Real, recent M&A transactions broken down the way you'd actually discuss them in an interview: who did what, why, and what it signals about the buyer's strategy.

Case Studies

Three deals worth understanding

Chosen to show three different buyer types and deal logics: a strategic technology acquisition, a large scale corporate combination, and a financial sponsor buyout.

Qualcomm to acquire Modular

~$4.0B
Strategic · Technology
The rationale

Qualcomm builds chips. Modular builds software that helps AI models run efficiently across different kinds of hardware. Buying Modular lets Qualcomm offer customers a fuller package, the chip and the software layer that makes AI workloads run well on it, rather than competing on hardware alone.

Buyer type

Strategic buyer. Qualcomm is an operating company acquiring for product and competitive positioning, not primarily for financial return. Strategic buyers can often justify paying more than a financial buyer would, since they expect to extract value through synergies a financial sponsor couldn't realize on its own.

What to notice

This is a classic capability acquisition: buying technology and talent to fill a strategic gap, rather than buying a direct competitor or a company purely for its existing revenue. Ask yourself in an interview context: what would you look at to sanity check whether $4 billion is a reasonable price? Comparable software acquisitions in the AI infrastructure space would be the natural starting point.

SpaceX and xAI to merge

~$1.25T combined
Merger · Aerospace & AI
The rationale

SpaceX brings compute infrastructure, satellite networks, and launch capability. xAI brings foundation model research. Combining them under one entity lets the merged company pursue infrastructure and AI development together rather than as separate companies with separate capital structures, even though both were already controlled by the same person.

Deal type

Merger of two related companies, rather than one company acquiring an unrelated target. Because both companies share common ownership and leadership, this deal is less about finding a new strategic fit and more about formally consolidating two businesses that were already closely linked in practice.

What to notice

This is one of the largest M&A transactions on record by combined value, which makes it a useful reference point for scale, but the common ownership structure makes it a poor example of arm's length deal negotiation. In an interview, be ready to explain why deal dynamics differ when the buyer and seller share the same controlling stakeholder versus a traditional third party transaction.

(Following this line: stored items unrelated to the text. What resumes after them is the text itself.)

import Summits.NavierStokesRegularity.NavierStokesRegularity.Theorems.HeredityFromTwo.Negative.GlobalDesigns
import Summits.NavierStokesRegularity.NavierStokesRegularity.Theorems.PalasekTowerBreakdownNoSwirlSliceLever

/-!
# The SLICE-form no-swirl lever against the CHILD ALONE — `HeredityFrom k₀` (any `k₀ ≥ 1`), in
# particular item 19250 `HeredityFromTwo`: kernel, fact-free, no cap, no sign condition

Cell `ns-blowup`, seat `ns-blowup-refuter5` (g0), K-row K5-11 R1. NEGATIVE-LANE support for the route
item `PalasekTowerBreakdown.HeredityFromTwo` (`:= HeredityFrom 2`, stmt-NavierStokesRegularity-19250).
LABEL: kernel bookkeeping; no stage, design or flow is constructed; the premise class (a registered
stage at a level `k₀ ≥ 1` whose readout slice is axisymmetric swirl-free) is empty-in-practice (K61 /
S-RING-1 / P-RING-0…2 CLOSED). WHAT THIS IS NOT: not Navier–Stokes evidence either way.

ns-blowup-lean g9's `Realisation.not_noSwirl_slice_of_force_zero` (p456896) empties, GIVEN the PARENT
crux `EpisodeInduction = HeredityFrom 1`, the class of registered stages at a level `k ≥ 1` whose
`τ_k`-slice is axisymmetric without swirl, and hence breaks the PAIR `HeredityAtOne ∧ HeredityFromTwo`;
its docstring records that the child ALONE «needs a `Realisation` constructor with identified fields».
That constructor is ALREADY in the tree — refuter g12's KJ-11 `Schedule.exists_realisation_of_nonempty_stages`
(`W.f = S.f ∧ W.u 0 = S.u₀ ∧ W.T = S.T`) together with `HeredityFrom.nonempty_stage_all` (one registered
level-`k₀` stage + `HeredityFrom k₀` ⇒ a registered stage at EVERY level, down by
`Stage.restrictOfAntitone`, up by the hand-over). Composing the two with g9's lever and the forced
uniqueness `palasekTowerBreakdown_stage_velocity_eq_solution_rates` gives the slice form at EVERY
starting level `k₀ ≥ 1`:

* `HeredityFrom.no_noSwirl_slice` — under `HeredityFrom k₀` (`k₀ ≥ 1`), NO registered level-`k₀` stage of
  a pinned (`Λ = 8`, `θ = 6/5`) rigid quiet wide design has an axisymmetric swirl-free readout slice
  `s.u (τ k₀)` (the preparation force on `[0, τ₁)` is unrestricted);
* `not_heredityFrom_of_noSwirl_slice` — packaged: ONE such stage refutes `HeredityFrom k₀`;
* `PalasekTowerBreakdownNegative.palasekTowerBreakdown_not_heredityFromTwo_of_noSwirl_slice` — the route
  decl BY NAME: one such stage at a level `k₀ ≥ 2` refutes item 19250 ALONE (via `HeredityFrom.mono`);
  `…_heredityFromTwo_no_noSwirl_slice` — the contrapositive reading under the item.

At `k₀ = 1` this is g9's parent statement again; item 19249 `HeredityAtOne` ALONE is untouched (one
hand-over still needs the quantitative Gallay–Šverák cap).

References: P. G. Lemarié-Rieusset, *The Navier–Stokes Problem in the 21st Century* (2016), Thm. 10.4
[cite: LemarieRieusset2016, Thm. 10.4 (p. 285)]; S. Palasek, arXiv:2605.13827 §4
[cite: Palasek2026ElementaryModel, §4].
-/

noncomputable section

namespace Summit.NavierStokesRegularity.FluidComputer.PalasekTowerClayBridge

open Set MeasureTheory
open scoped ENNReal
open Literature.Analysis.FluidPDE
open Summit.NavierStokesRegularity.NavierStokesRegularity.Theorems

section Lever

variable {S : Schedule TowerRates.wide}

/-- **`HeredityFrom k₀` FORBIDS AN AXISYMMETRIC SWIRL-FREE READOUT SLICE at level `k₀ ≥ 1`** (kernel, no
named fact, no cap, no sign condition, preparation force unrestricted): given `HeredityFrom k₀` and a
registered level-`k₀` stage `s` of a pinned rigid quiet wide design, the slice `s.u (τ k₀)` is not
axisymmetric without swirl. Proof: the design reaches every level (`HeredityFrom.nonempty_stage_all`),
so it realises the tower WITH ITS OWN DESIGN (`Schedule.exists_realisation_of_nonempty_stages`); the
stage IS the realisation's flow on `[0, τ k₀]` (forced uniqueness), and the force vanishes from
`τ₁ ≤ τ k₀` on, so `Realisation.not_noSwirl_slice_of_force_zero` applies.
[cite: LemarieRieusset2016, Thm. 10.4 (p. 285)] -/
theorem HeredityFrom.no_noSwirl_slice {k₀ : ℕ} (h : HeredityFrom k₀) (hP : S.Pins 8 (6 / 5))
    (hR : S.Rigid) (hQ : S.Quiet) (hk₀ : 1 ≤ k₀)
    (s : Stage 1 TowerRates.wide S (Margins.routeG TowerRates.wide) k₀) :
    ¬ (IsAxisymmetric (s.u (S.τ k₀)) ∧ HasNoSwirl (s.u (S.τ k₀))) := by
  rintro ⟨hA, hS⟩
  obtain ⟨W, hWf, hW0, hWT⟩ :=
    S.exists_realisation_of_nonempty_stages one_pos (h.nonempty_stage_all hP hR hQ s)
  -- the stage is the realisation's flow on `[0, τ k₀]`
  have hτT : S.τ k₀ < W.T := by rw [hWT]; exact S.τ_lt_T k₀
  set T' : ℝ := (S.τ k₀ + W.T) / 2 with hT'def
  have hT'0 : 0 < T' := by rw [hT'def]; linarith [S.τ_pos k₀]
  have hT'T : T' < W.T := by rw [hT'def]; linarith
  have hτT' : S.τ k₀ ≤ T' := by rw [hT'def]; linarith
  have hU : IsClassicalNSSolutionOn (Icc 0 T') 1 S.f W.u W.p := by
    rw [← hWf]
    exact W.classical_Icc hT'0 hT'T
  have heq : s.u (S.τ k₀) = W.u (S.τ k₀) :=
    palasekTowerBreakdown_stage_velocity_eq_solution_rates one_pos s hτT' hU hW0 (W.energy T' hT'T)
      (S.τ k₀) ⟨(S.τ_pos k₀).le, le_rfl⟩
  -- quiet era: the force vanishes on `[τ k₀, ∞) ⊆ [τ 1, ∞)`
  have hf : ∀ t : ℝ, S.τ k₀ ≤ t → W.f t = 0 := fun t ht => by
    rw [hWf]
    exact hQ t ((S.τ_mono hk₀).trans ht)
  refine W.not_noSwirl_slice_of_force_zero one_pos ⟨(S.τ_pos k₀).le, hτT⟩ hf ?_ ?_
  · rw [← heq]; exact hA
  · rw [← heq]; exact hS

/-- **The slice-form no-swirl lever at starting level `k₀ ≥ 1`, packaged**: ONE registered level-`k₀`
stage of a pinned rigid quiet wide design with an axisymmetric swirl-free readout slice refutes
`HeredityFrom k₀`. Premise empty-in-practice. [cite: LemarieRieusset2016, Thm. 10.4 (p. 285)] -/
theorem not_heredityFrom_of_noSwirl_slice {k₀ : ℕ} (hk₀ : 1 ≤ k₀)
    (hW : ∃ (S : Schedule TowerRates.wide)
      (s : Stage 1 TowerRates.wide S (Margins.routeG TowerRates.wide) k₀),
      S.Pins 8 (6 / 5) ∧ S.Rigid ∧ S.Quiet ∧
        IsAxisymmetric (s.u (S.τ k₀)) ∧ HasNoSwirl (s.u (S.τ k₀))) :
    ¬ HeredityFrom k₀ := by
  rintro h
  obtain ⟨S, s, hP, hR, hQ, hA, hS⟩ := hW
  exact h.no_noSwirl_slice hP hR hQ hk₀ s ⟨hA, hS⟩

end Lever

end Summit.NavierStokesRegularity.FluidComputer.PalasekTowerClayBridge

namespace Summit.NavierStokesRegularity.PalasekTowerBreakdownNegative

open Set
open Summit.NavierStokesRegularity.NavierStokesRegularity.Theses
open Summit.NavierStokesRegularity.FluidComputer.PalasekTowerClayBridge
open Literature.Analysis.FluidPDE

/-- **Item 19250 `PalasekTowerBreakdown.HeredityFromTwo` ALONE is refuted by ONE registered stage at a
level `k₀ ≥ 2` of a pinned rigid quiet wide design whose readout slice `s.u (τ k₀)` is axisymmetric
without swirl** — route decl by name; kernel, no named fact, no cap, no sign condition, preparation
force unrestricted (body: `HeredityFrom.mono` + `HeredityFrom.no_noSwirl_slice`). Premise
empty-in-practice (K61 / S-RING-1 / P-RING CLOSED). [cite: LemarieRieusset2016, Thm. 10.4 (p. 285)] -/
theorem palasekTowerBreakdown_not_heredityFromTwo_of_noSwirl_slice
    (hW : ∃ (S : Schedule TowerRates.wide) (k₀ : ℕ)
      (s : Stage 1 TowerRates.wide S (Margins.routeG TowerRates.wide) k₀),
      2 ≤ k₀ ∧ S.Pins 8 (6 / 5) ∧ S.Rigid ∧ S.Quiet ∧
        IsAxisymmetric (s.u (S.τ k₀)) ∧ HasNoSwirl (s.u (S.τ k₀))) :
    ¬ PalasekTowerBreakdown.HeredityFromTwo := by
  rintro hH
  obtain ⟨S, k₀, s, hk₀, hP, hR, hQ, hA, hS⟩ := hW
  exact (HeredityFrom.mono hH hk₀).no_noSwirl_slice hP hR hQ (le_trans (by norm_num) hk₀) s ⟨hA, hS⟩

/-- **Under item 19250 NO registered stage at a level `k ≥ 2` has an axisymmetric swirl-free readout
slice** (contrapositive reading). [cite: LemarieRieusset2016, Thm. 10.4 (p. 285)] -/
theorem palasekTowerBreakdown_heredityFromTwo_no_noSwirl_slice
    (hH : PalasekTowerBreakdown.HeredityFromTwo) {S : Schedule TowerRates.wide}
    (hP : S.Pins 8 (6 / 5)) (hR : S.Rigid) (hQ : S.Quiet) {k : ℕ} (hk : 2 ≤ k)
    (s : Stage 1 TowerRates.wide S (Margins.routeG TowerRates.wide) k) :
    ¬ (IsAxisymmetric (s.u (S.τ k)) ∧ HasNoSwirl (s.u (S.τ k))) :=
  (HeredityFrom.mono hH hk).no_noSwirl_slice hP hR hQ (le_trans (by norm_num) hk) s

end Summit.NavierStokesRegularity.PalasekTowerBreakdownNegative

end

Bridgepoint to acquire Kayne Anderson Real Estate

$1.39B
Financial Sponsor · Real Estate
The rationale

Bridgepoint, a private equity firm, is acquiring a real estate investment manager. Rather than buying an operating business that makes a product, Bridgepoint is buying the management company itself, gaining its fee streams, its existing investor relationships, and its real estate investment platform.

Buyer type

Financial buyer. Bridgepoint is acquiring primarily for investment return rather than operational synergies with an existing business it runs. This is a consolidation play, a larger asset manager buying a smaller, specialized one to expand its platform and assets under management.

What to notice

Deals like this are common in asset management, where the target's value is largely in its team, track record, and existing client relationships rather than physical assets. Retention of key people after close is often a bigger risk factor here than in a typical industrial acquisition, worth mentioning if asked about integration risk in this kind of deal.

How to use this in an interview: you don't need to memorize every detail. Be ready to explain the buyer's likely rationale, name the buyer type, and mention one risk or one way you'd sanity check the price. That structure, rationale, buyer type, and a critical question, works for almost any deal you're asked to discuss on the spot.